Toepper et al. (2010) carried out an fMRI study using both the CBT task and the BST to investigate the neural substrates responsible for the maintenance of short-term spatial information (for the CBT task) as well as the inhibition of spatial information (for the BST). Behavioural results revealed that correct responses were fewer and reaction times were longer for the CBT in comparison to the BST.

fMRI results revealed that during the encoding phase of the CBT task there was increased activity in the right DLPFC and VLPFC. During the encoding phase of the BST there was increased activity in the left DLPFC. These findings

demonstrate that encoding of spatial information and the inhibition of spatial information recruit different areas of the PFC.

The authors argued that these results supported a process-specific fractionated model of spatial working memory in the PFC. They proposed that the encoding of visuo-spatial information recruits the VLPFC and the DLPFC (as used in the CBT), whereas higher executive functions are associated with the DLPFC.
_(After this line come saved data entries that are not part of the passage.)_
import Mathlib
import HarnessLib
import Literature.Probability.Percolation.PercolationEvents
import Literature.Probability.LatticeModels.DomainDiscretisation

/-!
# First jets at `1` of ratios of configuration polynomials; Russo's formula at `p = 1/2` in
finite volume (toolkit for route CardyQContinuation, item stmt-CriticalPhenomena-7129)

For a finite set `E` of coordinates, an increasing event `C` on its subsets and natural exponents
`L(ω)`, the ratio `P(z) = Σ_{ω ⊆ E, ω ∈ C} z^{L(ω)} / Σ_{ω ⊆ E} z^{L(ω)}` is an exponential family
in `log z` read at the uniform point `z = 1`, so `P′(1) = Cov_unif(1_C, L)`
(`deriv_sum_mul_pow_div_sum_pow_one`). For `L = |ω|` Russo's formula at `p = 1/2` turns the
covariance into a quarter of the mean number of pivotal coordinates
(`sum_powerset_ite_mem_mul_eq_half_sum_ncard_pivotals`, proved by toggling one coordinate), whence

* `deriv_ratio_indicator_pow_ncard_one`: `d/dt|₁ Σ_C t^|ω| / Σ t^|ω| = Σ_ω N_piv(ω) / (4·2^|E|)`;
* `deriv_ratio_indicator_pow_ncard_add_one`: with exponent `|ω| + 2k(ω)`,
  `d/ds|₁ = ¼ E[N_piv] + 2 Cov(1_C, k)`.

Everything is stated with `finsum` over `𝒫 ↑E` to match the route file
`Summits/CriticalPhenomena/CardyFormulaZ2/Theses/CardyQContinuation.lean`; pivotality is the
tree's `Literature.Probability.Percolation.IsPivotal` / `pivotals` (`PercolationEvents.lean`).
Sources: Russo 1981; Grimmett, *Percolation* (1999) Thm. 2.25; Grimmett, *The random-cluster
model* (2006) Thm. 3.12.
-/

namespace Summit.CriticalPhenomena.CardyFormulaZ2.Theorems

open Filter Topology Finset

/-- Derivative of a finite sum of monomials `z ↦ Σ_i a_i z^(L_i)`. [folklore] -/
theorem hasDerivAt_sum_mul_pow {ι : Type*} (S : Finset ι) (a : ι → ℂ) (L : ι → ℕ) (s : ℂ) :
    HasDerivAt (fun z : ℂ ↦ ∑ i ∈ S, a i * z ^ (L i))
      (∑ i ∈ S, a i * ((L i : ℂ) * s ^ (L i - 1))) s := by
  apply HasDerivAt.fun_sum
  intro i _
  exact (hasDerivAt_pow (L i) s).const_mul (a i)

/-- **First jet at `1` of a ratio of configuration polynomials.** For a nonempty finite index set
`S`, natural exponents `L` and coefficients `a`,
`d/dz|_{z=1} (Σ a_i z^(L_i)) / (Σ z^(L_i)) = ((Σ a_i L_i)·|S| − (Σ a_i)(Σ L_i)) / |S|²`,
i.e. the covariance of `a` and `L` under the uniform measure on `S` (an exponential family in
`log z` evaluated at the uniform point). [folklore] -/
theorem deriv_sum_mul_pow_div_sum_pow_one {ι : Type*} (S : Finset ι) (hS : S.Nonempty)
    (a : ι → ℂ) (L : ι → ℕ) :
    deriv (fun z : ℂ ↦ (∑ i ∈ S, a i * z ^ (L i)) / (∑ i ∈ S, z ^ (L i))) 1
      = ((∑ i ∈ S, a i * (L i : ℂ)) * (S.card : ℂ) - (∑ i ∈ S, a i) * (∑ i ∈ S, (L i : ℂ)))
          / (S.card : ℂ) ^ 2 := by
  have hnum : HasDerivAt (fun z : ℂ ↦ ∑ i ∈ S, a i * z ^ (L i)) (∑ i ∈ S, a i * (L i : ℂ)) 1 := by
    have := hasDerivAt_sum_mul_pow S a L 1
    simpa using this
  have hden : HasDerivAt (fun z : ℂ ↦ ∑ i ∈ S, z ^ (L i)) (∑ i ∈ S, (L i : ℂ)) 1 := by
    have := hasDerivAt_sum_mul_pow S (fun _ ↦ 1) L 1
    simpa using this
  have hden1 : (∑ i ∈ S, (1 : ℂ) ^ (L i)) = S.card := by simp
  have hne : (∑ i ∈ S, (1 : ℂ) ^ (L i)) ≠ 0 := by
    rw [hden1]; exact_mod_cast hS.card_pos.ne'
  rw [(hnum.fun_div hden hne).deriv]
  simp only [one_pow, mul_one, Finset.sum_const, nsmul_eq_mul]


/-! ### Finite sums over the powerset of a finite set -/

/-- For a `Finset` `E`, the finsum of `f` over the powerset `𝒫 ↑E` is the `Finset` sum of
`f ∘ (↑)` over `E.powerset`. [folklore] -/
theorem finsum_mem_powerset_coe_eq_sum {α M : Type*} [AddCommMonoid M] [DecidableEq α]
    (E : Finset α) (f : Set α → M) :
    ∑ᶠ ω ∈ 𝒫 (↑E : Set α), f ω = ∑ F ∈ E.powerset, f ↑F := by
  have hfin : (𝒫 (↑E : Set α)).Finite := E.finite_toSet.finite_subsets
  rw [finsum_mem_eq_finite_toFinset_sum f hfin]
  have himg : hfin.toFinset = E.powerset.image (fun F : Finset α ↦ (↑F : Set α)) := by
    ext ω
    simp only [Set.Finite.mem_toFinset, Set.mem_powerset_iff, Finset.mem_image,
      Finset.mem_powerset]
    constructor
    · intro h
      have hω : ω.Finite := E.finite_toSet.subset h
      refine ⟨hω.toFinset, ?_, hω.coe_toFinset⟩
      intro x hx
      exact h (hω.mem_toFinset.1 hx)
    · rintro ⟨F, hF, rfl⟩
      exact Finset.coe_subset.2 hF
  rw [himg, Finset.sum_image fun F _ G _ h ↦ Finset.coe_injective h]

/-- The edge set of the discrete domain `Ω_δ` of a bounded domain is finite for `δ > 0`
(both endpoints of an edge lie in the finite set `meshDomain Ω δ`). [folklore] -/
theorem finite_edgeSet_discreteDomainGraph {Ω : Set ℂ} {δ : ℝ} (hΩ : Bornology.IsBounded Ω)
    (hδ : 0 < δ) : (Literature.Probability.LatticeModels.discreteDomainGraph Ω δ).edgeSet.Finite := by
  have hfin := Literature.Probability.LatticeModels.meshDomain_finite hΩ hδ
  refine ((hfin.prod hfin).image
    (fun p : Literature.Probability.LatticeModels.Site 2 × Literature.Probability.LatticeModels.Site 2 ↦
      s(p.1, p.2))).subset ?_
  intro e he
  induction e using Sym2.ind with
  | h x y =>
    rw [SimpleGraph.mem_edgeSet, Literature.Probability.LatticeModels.discreteDomainGraph_adj_iff] at he
    exact ⟨(x, y), ⟨he.2.1, he.2.2⟩, rfl⟩

/-! ### Toggling one coordinate: Russo's formula at `p = 1/2` in finite volume -/

section Toggle

open scoped Classical

variable {α : Type*} [DecidableEq α]

/-- Splitting a sum over `E.powerset` according to whether a fixed `e ∈ E` belongs to the
subset: `Σ_{F ⊆ E} g F = Σ_{F ⊆ E ∖ e} (g F + g (F ∪ {e}))`. [folklore] -/
theorem sum_powerset_eq_sum_powerset_erase_add {M : Type*} [AddCommMonoid M] {E : Finset α}
    {e : α} (he : e ∈ E) (g : Finset α → M) :
    ∑ F ∈ E.powerset, g F = ∑ F ∈ (E.erase e).powerset, (g F + g (insert e F)) := by
  conv_lhs => rw [← Finset.insert_erase he]
  rw [Finset.sum_powerset_insert (Finset.notMem_erase e E), Finset.sum_add_distrib]

/-- For an increasing event and `e ∉ F`: `1_C(F ∪ {e}) − 1_C(F) = 1[e pivotal at F]`. [folklore] -/
theorem ite_mem_insert_sub_ite_mem_eq_ite_isPivotal {C : Set (Set α)} (hC : IsUpperSet C) {e : α} {F : Finset α}
    (he : e ∉ F) : (if (↑(insert e F) : Set α) ∈ C then (1 : ℂ) else 0) - (if (↑F : Set α) ∈ C then (1 : ℂ) else 0) = (if Literature.Probability.Percolation.IsPivotal C e (↑F : Set α) then (1 : ℂ) else 0) := by
  unfold Literature.Probability.Percolation.IsPivotal
  have hsd : (↑F : Set α) \ {e} = ↑F := by
    rw [sdiff_eq_left, Set.disjoint_singleton_right]; exact_mod_cast he
  rw [Finset.coe_insert, hsd]
  by_cases h1 : (↑F : Set α) ∈ C
  · have h2 : insert e (↑F : Set α) ∈ C := hC (Set.subset_insert e _) h1
    simp [h1, h2]
  · by_cases h2 : insert e (↑F : Set α) ∈ C
    · simp [h1, h2]
    · simp [h1, h2]

/-- **Russo at `p = 1/2`, one edge** (finite volume, counting form): for an increasing event `C`
and `e ∈ E`, `Σ_{F ⊆ E} 1_C(F)·(±1 according as e ∈ F) = ½ Σ_{F ⊆ E} 1[e pivotal for C at F]`.
[folklore] -/
theorem sum_powerset_ite_mem_mul_sign_eq {C : Set (Set α)} (hC : IsUpperSet C)
    {E : Finset α} {e : α} (he : e ∈ E) :
    ∑ F ∈ E.powerset, (if (↑F : Set α) ∈ C then (1 : ℂ) else 0) * (if e ∈ F then 1 else -1)
      = (1 / 2 : ℂ) * ∑ F ∈ E.powerset, (if Literature.Probability.Percolation.IsPivotal C e (↑F : Set α) then (1 : ℂ) else 0) := by
  rw [sum_powerset_eq_sum_powerset_erase_add he, sum_powerset_eq_sum_powerset_erase_add he,
    Finset.mul_sum]
  refine Finset.sum_congr rfl fun F hF ↦ ?_
  have heF : e ∉ F := fun h ↦ Finset.notMem_erase e E (Finset.mem_powerset.1 hF h)
  rw [Finset.coe_insert, Literature.Probability.Percolation.isPivotal_insert_iff,
    ← Finset.coe_insert, ← ite_mem_insert_sub_ite_mem_eq_ite_isPivotal hC heF]
  simp [heF]
  ring

/-- For `F ⊆ E`: `Σ_{e ∈ E} (±1 according as e ∈ F) = 2|F| − |E|`. [folklore] -/
theorem sum_sign_eq {E F : Finset α} (hF : F ⊆ E) :
    ∑ e ∈ E, (if e ∈ F then (1 : ℂ) else -1) = 2 * (F.card : ℂ) - (E.card : ℂ) := by
  rw [Finset.sum_ite, Finset.sum_const, Finset.sum_const, Finset.filter_mem_eq_inter,
    Finset.inter_eq_right.2 hF]
  have h := Finset.card_filter_add_card_filter_not (s := E) (fun e ↦ e ∈ F)
  rw [Finset.filter_mem_eq_inter, Finset.inter_eq_right.2 hF] at h
  have h' : ((Finset.filter (fun e ↦ e ∉ F) E).card : ℂ) = E.card - F.card := by
    have := congrArg (fun n : ℕ ↦ (n : ℂ)) h
    push_cast at this
    linear_combination this
  simp only [nsmul_eq_mul, h']
  ring

omit [DecidableEq α] in
/-- The number of pivotal coordinates in `E` as a sum of indicators. [folklore] -/
theorem sum_ite_isPivotal_eq_ncard_pivotals (C : Set (Set α)) (E F : Finset α) :
    ∑ e ∈ E, (if Literature.Probability.Percolation.IsPivotal C e (↑F : Set α) then (1 : ℂ) else 0)
      = ((Literature.Probability.Percolation.pivotals C (↑F : Set α) ∩ ↑E).ncard : ℂ) := by
  rw [Finset.sum_boole]
  congr 1
  rw [← Set.ncard_coe_finset]
  congr 1
  ext e
  simp [Literature.Probability.Percolation.mem_pivotals, and_comm]

/-- **Russo at `p = 1/2`** (finite volume, counting form): for an increasing event `C` on the
subsets of a finite set `E`,
`Σ_{F ⊆ E} 1_C(F)·(2|F| − |E|) = ½ Σ_{F ⊆ E} #{e ∈ E pivotal for C at F}`;
dividing by `2^|E|` this is `Cov_{1/2}(1_C, |ω|) = ¼ E_{1/2}[N_piv]`.
(Russo 1981; Grimmett 1999, Thm. 2.25, at `p = 1/2`.) [folklore] -/
theorem sum_powerset_ite_mem_mul_eq_half_sum_ncard_pivotals {C : Set (Set α)} (hC : IsUpperSet C)
    (E : Finset α) :
    ∑ F ∈ E.powerset, (if (↑F : Set α) ∈ C then (1 : ℂ) else 0) * (2 * (F.card : ℂ) - (E.card : ℂ))
      = (1 / 2 : ℂ) * ∑ F ∈ E.powerset,
          ((Literature.Probability.Percolation.pivotals C (↑F : Set α) ∩ ↑E).ncard : ℂ) := by
  have h1 : ∀ F ∈ E.powerset, (if (↑F : Set α) ∈ C then (1 : ℂ) else 0) * (2 * (F.card : ℂ) - (E.card : ℂ))
      = ∑ e ∈ E, (if (↑F : Set α) ∈ C then (1 : ℂ) else 0) * (if e ∈ F then 1 else -1) := fun F hF ↦ by
    rw [← Finset.mul_sum, sum_sign_eq (Finset.mem_powerset.1 hF)]
  rw [Finset.sum_congr rfl h1, Finset.sum_comm]
  simp_rw [← sum_ite_isPivotal_eq_ncard_pivotals C E]
  rw [Finset.sum_comm (s := E.powerset), Finset.mul_sum]
  exact Finset.sum_congr rfl fun e he ↦ sum_powerset_ite_mem_mul_sign_eq hC he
The authors stated that the results suggest that the left DLPFC is involved in inhibiting spatial distraction during working memory processes. This is supported by research that has indicated that frontal activity reflects inhibitory functions that prevent distractors from interfering with working memory (Vogel and Machizawa, 2004). The fMRI results also indicated that parietal activity was correlated with working memory load. The BST therefore provides a further means of investigating PFC haemodynamic activity using fNIR.